Copy all lines holding the word "tree" from the entries.

(Material for this task)
::::::::::

/-!
# The `Θ`-subalgebra theorem for unitary multiplicities `(32, 65)` — a `p = 97` cell by minimal-rank base points
# and sub-Levi recursion (Ribet 1983 Thm. 3, Lie step; abelian 97-folds of type `(32, 65)`)

Family `hodge`, layer `Literature/AlgebraicGeometry/Motives` (pure linear algebra over `ℂ`; no geometry). Research
context: cell `pub-hodge-ring2` (HONEST FRAMING: research route conditional on HC_CM; not a corollary; Q11.4-sentence-2
already refuted in dim ≥ 3), Literature lane gen 90. UNCONDITIONAL; theorems only, no definition, no named fact
(D-0026), no `sorry`.

THE PRINT. K. A. Ribet, Amer. J. Math. 105 (1983), Thm. 3 = Gordon's survey Thm. 6.3 (3) [held
`paper:arxiv-alg-geom_9709030` p. 18]. THE METHOD: `HodgeThetaSubalgebraUnitarySixteenTwentyOneCore` (a raising operator
`B` of MINIMAL non-zero rank `m`, the profile dichotomy `i + j ≤ m` or `i, j ≥ m`, tree cores making a Levi algebra full
or killing a Levi rank, lifts `UnitaryRaisingSpace.exists_raise_finrank_range_eq` + `UnitaryLeviSetup.exists_lift`, two
pencils `UnitaryGenericRank.exists_finrank_le_and_finrank_le`, the non-vanishing lemma
`UnitaryLeviFull.exists_raise_commute_apply_ne_zero`, TOOL C `UnitaryConstantRank.exists_raise_rank_ne_two`, TOOL F
`UnitaryConstantRank.false_of_le_rank`), the full-rank chain `UnitaryConstantRank.dvd_of_rank_eq_finrank`
(`HodgeThetaSubalgebraUnitaryNineTwentyEightCore`) and TOOL G `UnitaryOrthogonalChain.false_of_constProfile`.

THIS FILE assembles the core from the lemma files `HodgeThetaSubalgebraUnitaryThirtyTwoSixtyFiveCorePart1` … `HodgeThetaSubalgebraUnitaryThirtyTwoSixtyFiveCorePart4` (split for the gate's 200 kB cap).

THE CELL `(32 | 65)`. Good ranks 1, 2, 3, 4, 6, 7, 11 (Levi types `(1|64)`, `(2|63)`, `(3|62)`, `(4|61)`, `(6|59)`, `(7|58)`, `(11|54)` are tree cores); a proper `𝔊` has
raising ranks in `{0, 5, 8, 9, 10, 12, 13, 14, 15, 16, 17, 18, 19, 20, 21, 22, 23, 24, 25, 26, 27, 28, 29, 30, 31, 32}`; `m` minimal non-zero, `B` of rank `m`; a commuting raising `X` has profile
`(i, j)` (`i + j` a raising rank, `i + j ≤ m` or `i, j ≥ m`). SUB-LEVI RECURSION: when the non-zero profiles are constantly
`(i, j)`, the Levi algebra `L⁺` (resp. `L⁻`) is a `Θ`-algebra whose non-zero raising ranks are all `i` (resp. `j`), and the
same minimal-rank analysis applies to it (the `sub…` lemmas of §1).
* `m = 5` (`U⁺` of type `(27 | 5)`, `U⁻` of type `(5 | 60)`): `L⁺` of type `(27 | 5)` is full and a lift with `i = 4` has `j ∈ {1}`, killed in `L⁻` (type `(5 | 60)`).
* `m = 8` (`U⁺` of type `(24 | 8)`, `U⁻` of type `(8 | 57)`): after the Levi kills the profiles are [(0, 0), (0, 8), (2, 6), (8, 0), (8, 8)], so `L⁻` (type `(8 | 57)`) is a `Θ`-algebra with non-zero raising ranks in `{6, 8}` — impossible by the sub-Levi lemmas.
* `m = 9` (`U⁺` of type `(23 | 9)`, `U⁻` of type `(9 | 56)`): `L⁺` of type `(23 | 9)` is full and a lift with `i = 4` has `j ∈ {5}`, killed in `L⁻` (type `(9 | 56)`).
* `m = 10` (`U⁺` of type `(22 | 10)`, `U⁻` of type `(10 | 55)`): after the Levi kills the profiles are [(0, 0), (0, 10), (2, 8), (10, 0), (10, 10)], so `L⁺` (type `(22 | 10)`) is a `Θ`-algebra with non-zero raising ranks in `{2, 10}` — impossible by the sub-Levi lemmas.
* `m = 12` (`U⁺` of type `(20 | 12)`, `U⁻` of type `(12 | 53)`): after the Levi kills every profile has `i = 0` (profiles [(0, 0)]), against the non-vanishing lemma.
* `m = 13` (`U⁺` of type `(19 | 13)`, `U⁻` of type `(13 | 52)`): `L⁺` of type `(19 | 13)` is full and a lift with `i = 2` has `j ∈ {11}`, killed in `L⁻` (type `(13 | 52)`).
* `m = 14` (`U⁺` of type `(18 | 14)`, `U⁻` of type `(14 | 51)`): after the Levi kills the profiles are [(0, 0), (0, 14), (2, 12), (4, 10), (6, 8), (8, 6), (14, 0), (14, 14)], so `L⁻` (type `(14 | 51)`) is a `Θ`-algebra with non-zero raising ranks in `{6, 8, 10, 12, 14}` — impossible by the sub-Levi lemmas.
* `m = 15` (`U⁺` of type `(17 | 15)`, `U⁻` of type `(15 | 50)`): `L⁺` of type `(17 | 15)` is full and a lift with `i = 2` has `j ∈ {13}`, killed in `L⁻` (type `(15 | 50)`).
* `m = 16` (`U⁺` of type `(16 | 16)`, `U⁻` of type `(16 | 49)`): after the Levi kills the profiles are [(0, 0), (0, 16), (1, 15), (2, 14), (4, 12), (6, 10), (7, 9), (8, 8), (9, 7), (16, 0), (16, 16)], so `L⁻` (type `(16 | 49)`) is a `Θ`-algebra with non-zero raising ranks in `{7, 8, 9, 10, 12, 14, 15, 16}` — impossible by the sub-Levi lemmas.
* `m = 17` (`U⁺` of type `(15 | 17)`, `U⁻` of type `(17 | 48)`): `L⁺` of type `(15 | 17)` is full and a lift with `i = 4` has `j ∈ {13}`, killed in `L⁻` (type `(17 | 48)`).
* `m = 18` (`U⁺` of type `(14 | 18)`, `U⁻` of type `(18 | 47)`): after the Levi kills every profile has `i = 0` (profiles [(0, 0)]), against the non-vanishing lemma.
* `m = 19` (`U⁺` of type `(13 | 19)`, `U⁻` of type `(19 | 46)`): `L⁺` of type `(13 | 19)` is full and a lift with `i = 6` has `j ∈ {13}`, killed in `L⁻` (type `(19 | 46)`).
* `m = 20` (`U⁺` of type `(12 | 20)`, `U⁻` of type `(20 | 45)`): the non-zero profiles [(0, 20), (2, 18), (4, 16), (5, 15), (6, 14), (8, 12), (10, 10)] are pairwise exclusive, so constant; `(2, 18)`: TOOL C on `L⁺`; `(4, 16)`: `L⁺` (type `(12 | 20)`) has constant rank `4`; `(5, 15)`: `L⁺` (type `(12 | 20)`) has constant rank `5`; `(6, 14)`: `L⁺` (type `(12 | 20)`) has constant rank `6`; `(8, 12)`: `L⁺` (type `(12 | 20)`) has constant rank `8`; `(10, 10)`: TOOL G.
* `m = 21` (`U⁺` of type `(11 | 21)`, `U⁻` of type `(21 | 44)`): `L⁺` of type `(11 | 21)` is full and a lift with `i = 8` has `j ∈ {13}`, killed in `L⁻` (type `(21 | 44)`).
* `m = 22` (`U⁺` of type `(10 | 22)`, `U⁻` of type `(22 | 43)`): after the Levi kills every profile has `i = 0` (profiles [(0, 0)]), against the non-vanishing lemma.
* `m = 23` (`U⁺` of type `(9 | 23)`, `U⁻` of type `(23 | 42)`): `L⁺` of type `(9 | 23)` is full; two pencils (lifts with `i = 1`, `i = 2`).
* `m = 24` (`U⁺` of type `(8 | 24)`, `U⁻` of type `(24 | 41)`): after the Levi kills every profile has `i = 0` (profiles [(0, 0)]), against the non-vanishing lemma.
* `m = 25` (`U⁺` of type `(7 | 25)`, `U⁻` of type `(25 | 40)`): `L⁺` of type `(7 | 25)` is full; two pencils (lifts with `i = 1`, `i = 2`).
* `m = 26` (`U⁺` of type `(6 | 26)`, `U⁻` of type `(26 | 39)`): the non-zero profiles [(0, 26), (1, 25), (2, 24), (3, 23), (4, 22), (5, 21), (6, 20)] are pairwise exclusive, so constant; `(1, 25)`: `L⁺` (type `(6 | 26)`) has constant rank `1`; `(2, 24)`: TOOL C on `L⁺`; `(3, 23)`: `L⁺` (type `(6 | 26)`) has constant rank `3`; `(4, 22)`: `L⁺` (type `(6 | 26)`) has constant rank `4`; `(5, 21)`: `L⁺` (type `(6 | 26)`) has constant rank `5`; `(6, 20)`: `L⁺` (type `(6 | 26)`) has constant rank `6`.
* `m = 27` (`U⁺` of type `(5 | 27)`, `U⁻` of type `(27 | 38)`): `L⁺` of type `(5 | 27)` is full and a lift with `i = 2` has `j ∈ {25}`, killed in `L⁻` (type `(27 | 38)`).
* `m = 28` (`U⁺` of type `(4 | 28)`, `U⁻` of type `(28 | 37)`): after the Levi kills every profile has `i = 0` (profiles [(0, 0)]), against the non-vanishing lemma.
* `m = 29` (`U⁺` of type `(3 | 29)`, `U⁻` of type `(29 | 36)`): `L⁺` of type `(3 | 29)` is full; two pencils (lifts with `i = 1`, `i = 2`).
* `m = 30` (`U⁺` of type `(2 | 30)`, `U⁻` of type `(30 | 35)`): after the Levi kills every profile has `i = 0` (profiles [(0, 0), (0, 30)]), against the non-vanishing lemma.
* `m = 31` (`U⁺` of type `(1 | 31)`, `U⁻` of type `(31 | 34)`): after the Levi kills every profile has `i = 0` (profiles [(0, 0)]), against the non-vanishing lemma.
* `m = 32 = dim P`: the full-rank chain would give `32 ∣ 65`.

## References
* [Ribet1983] K. A. Ribet, *Hodge classes on certain types of abelian varieties*, Amer. J. Math. 105 (1983), Thm. 3.
* [Gordon1997] B. B. Gordon, *A survey of the Hodge conjecture for abelian varieties*, Thm. 6.3 (3), pp. 18–19.
* [Deligne1982HodgeCycles] P. Deligne, *Hodge cycles on abelian varieties*, LNM 900 (1982), I §3 Prop. 3.4, 3.6.
* [GoodmanWallachGTM255] R. Goodman, N. R. Wallach, GTM 255 (2009), §2.3.1, §4.1.1.
* [HoffmanKunze1971LinearAlgebra] K. Hoffman, R. Kunze, *Linear Algebra* (1971), §3.1 Thm. 2, §6.7, §8.5.
-/

noncomputable section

::::::::::

(Response to this task)
`B` of MINIMAL non-zero rank `m`, the profile dichotomy `i + j ≤ m` or `i, j ≥ m`, tree cores making a Levi algebra full
THE CELL `(32 | 65)`. Good ranks 1, 2, 3, 4, 6, 7, 11 (Levi types `(1|64)`, `(2|63)`, `(3|62)`, `(4|61)`, `(6|59)`, `(7|58)`, `(11|54)` are tree cores); a proper `𝔊` has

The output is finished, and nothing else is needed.